Your task » Restate word for word every line from the top of the data below down through the line that holds "theorem leafTT (hG".

Listed records »
[Start of section]

/-- **Leaf `G_A ∧ G_B`.** [cite: CookReckhow1979, §2] [cite: Krajicek1995, §9.2] -/
theorem leafTT (hG : ARulesOK G) (qv : QuotViews W o₁ oA oB bA bB q baseV K Γ) (hV : (Vv W o₁ oA oB bA bB baseV).Avail K Γ false (W + 2))
    (hPB : (P W oB bB).Avail K Γ false (W + 1)) (hmA : ∀ i < W, ctx K (biimp (var (M bA i)) (conj (var (sel W oA)) (var (nv W oA i)))) ∈ Γ)
    (hmB : ∀ i < W, ctx K (biimp (var (M bB i)) (conj (var (sel W oB)) (var (nv W oB i)))) ∈ Γ) (hnA : ∀ i < W, nv W oA i = nv W o₁ i)
    (hnB : ∀ i < W, nv W oB i = nv W o₁ i) (hfz : ctx K (neg (var (f W o₁))) ∈ Γ) (hfA : ctx K (neg (var (f W oA))) ∈ Γ)
    (hfB : ctx K (neg (var (f W oB))) ∈ Γ) (hselA : ctx K (var (sel W oA)) ∈ Γ) (hselB : ctx K (var (sel W oB)) ∈ Γ) :
    G.Yields Γ (ctxSet K (concl W o₁ oA oB bA bB q baseV)) ((20 * W + 100) * (K.size + 60)) := by
  have hΓ : ∀ {X : Set (PropForm ℕ)}, Γ ⊆ Γ ∪ X := fun {X} => Set.subset_union_left
  have l1 := (masksOn hG hmA hnA hselA).union (masksOn hG hmB hnB hselB)
  set A1 := ctxSet K (eqW (M bA) (nv W o₁) W) ∪ ctxSet K (eqW (M bB) (nv W o₁) W) with hA1
  have hMA : ∀ {X : Set (PropForm ℕ)}, A1 ⊆ X → Holds K (Γ ∪ X) (eqW (M bA) (nv W o₁) W) := fun hX =>
    holds_ctxSet fun θ hθ => Or.inr (hX (Or.inl hθ))
  have hMB : ∀ {X : Set (PropForm ℕ)}, A1 ⊆ X → Holds K (Γ ∪ X) (eqW (M bB) (nv W o₁) W) := fun hX =>
    holds_ctxSet fun θ hθ => Or.inr (hX (Or.inr hθ))
  have l2 := geOne hG (qv.mono hΓ) (hV.mono hΓ) (hMA subset_rfl) (hΓ hfz) (hΓ hfA)
  set A2 := A1 ∪ {ctx K (var ((tD W o₁ oA oB bA bB q baseV).S₁.ge (W + 3) (W + 3)))} with hA2
  have l3 := clTrue hG (qv.mono (hΓ (X := A2))) (hPB.mono hΓ) (hMB fun θ hθ => Or.inl hθ) (hΓ hfz) (hΓ hfB)
  set A3 := A2 ∪ {ctx K (var ((mB W o₁ oA oB bA bB q baseV).S.ge (W + 2) (W + 2)))} with hA3
  have l4 := monoPos hG (qv.mono (hΓ (X := A3))) (hV.mono hΓ) (Or.inr (Or.inr rfl))
  set A4 := A3 ∪ {ctx K (var ((mB W o₁ oA oB bA bB q baseV).T.ge (W + 3) (W + 3)))} with hA4
  have l5 := qbWord hG (qv.mono (hΓ (X := A4))) (hMA fun θ hθ => Or.inl (Or.inl (Or.inl hθ))) (hΓ hfz) (hΓ hfA)
  set A5 := A4 ∪ ctxSet K (qbBodies W o₁ oA oB bA bB q baseV) with hA5
  have l6 := tbmCv2 hG (qv.mono (hΓ (X := A5))) (holds_ctxSet fun θ hθ => Or.inr (Or.inr hθ))
  set A6 := A5 ∪ {ctx K (eqv ((mB W o₁ oA oB bA bB q baseV).T.ge (W + 3) (W + 3)) ((tD W o₁ oA oB bA bB q baseV).S₃.ge (W + 3) (W + 3)))} with hA6
  have l7 : G.Yields (Γ ∪ A6) {ctx K (var ((tD W o₁ oA oB bA bB q baseV).S₃.ge (W + 3) (W + 3)))} (K.size + 2) := by
    have h := Yields.single (Logic.infer hG.logic 7 (by decide) (S := Γ ∪ A6)
      (FregeSystem.sub [K, var ((mB W o₁ oA oB bA bB q baseV).T.ge (W + 3) (W + 3)), var ((tD W o₁ oA oB bA bB q baseV).S₃.ge (W + 3) (W + 3))]) (θ := ctx K (var ((tD W o₁ oA oB bA bB q baseV).S₃.ge (W + 3) (W + 3)))) rfl
      (FregeSystem.prems_cons (Or.inr (Or.inl (Or.inl (Or.inr rfl)))) (FregeSystem.prems_cons (Or.inr (Or.inr rfl)) FregeSystem.prems_nil)))
    exact h.mono_size (by simp [ctx, size])
  set A7 := A6 ∪ {ctx K (var ((tD W o₁ oA oB bA bB q baseV).S₃.ge (W + 3) (W + 3)))} with hA7
  have l8 : G.Yields (Γ ∪ A7) ({ctx K (biimp (var ((tD W o₁ oA oB bA bB q baseV).S₁.ge (W + 3) (W + 3))) (disj (var (sel W oA)) (var (sel W oB))))} ∪
      {ctx K (biimp (var ((tD W o₁ oA oB bA bB q baseV).S₃.ge (W + 3) (W + 3))) (conj (var (sel W oA)) (var (sel W oB))))}) ((K.size + 14) + (K.size + 14)) := by
    refine Yields.union ?_ ?_
    · have h := Yields.single (Assoc.infer hG 3 (by decide) (S := Γ ∪ A7)
        (FregeSystem.sub [K, var ((tD W o₁ oA oB bA bB q baseV).S₁.ge (W + 3) (W + 3)), var (sel W oA), var (sel W oB)])
        (θ := ctx K (biimp (var ((tD W o₁ oA oB bA bB q baseV).S₁.ge (W + 3) (W + 3))) (disj (var (sel W oA)) (var (sel W oB))))) rfl
        (FregeSystem.prems_cons (Or.inr (Or.inl (Or.inl (Or.inl (Or.inl (Or.inl (Or.inr rfl))))))) (FregeSystem.prems_cons (Or.inl hselA)
          FregeSystem.prems_nil)))
      exact h.mono_size (by simp [ctx, size, FregeSystem.size_biimp])
    · have h := Yields.single (Assoc.infer hG 6 (by decide) (S := Γ ∪ A7)
        (FregeSystem.sub [K, var ((tD W o₁ oA oB bA bB q baseV).S₃.ge (W + 3) (W + 3)), var (sel W oA), var (sel W oB)])
        (θ := ctx K (biimp (var ((tD W o₁ oA oB bA bB q baseV).S₃.ge (W + 3) (W + 3))) (conj (var (sel W oA)) (var (sel W oB))))) rfl
        (FregeSystem.prems_cons (Or.inr (Or.inr rfl)) (FregeSystem.prems_cons (Or.inl hselA) (FregeSystem.prems_cons (Or.inl hselB)
          FregeSystem.prems_nil))))
      exact h.mono_size (by simp [ctx, size, FregeSystem.size_biimp])
  have h := ((((((l1.trans l2).trans l3).trans l4).trans l5).trans l6).trans l7).trans l8
  refine (h.mono_right ?_).mono_size (by nlinarith [Nat.zero_le W, Nat.zero_le K.size])
  rintro θ ⟨L, hL, rfl⟩
  simp only [concl, List.mem_cons, List.not_mem_nil, or_false] at hL
  rcases hL with rfl | rfl
  · exact Or.inr (Or.inl rfl)
  · exact Or.inr (Or.inr rfl)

[End of section]

Written answer »
/-- **Leaf `G_A ∧ G_B`.** [cite: CookReckhow1979, §2] [cite: Krajicek1995, §9.2] -/
theorem leafTT (hG : ARulesOK G) (qv : QuotViews W o₁ oA oB bA bB q baseV K Γ) (hV : (Vv W o₁ oA oB bA bB baseV).Avail K Γ false (W + 2))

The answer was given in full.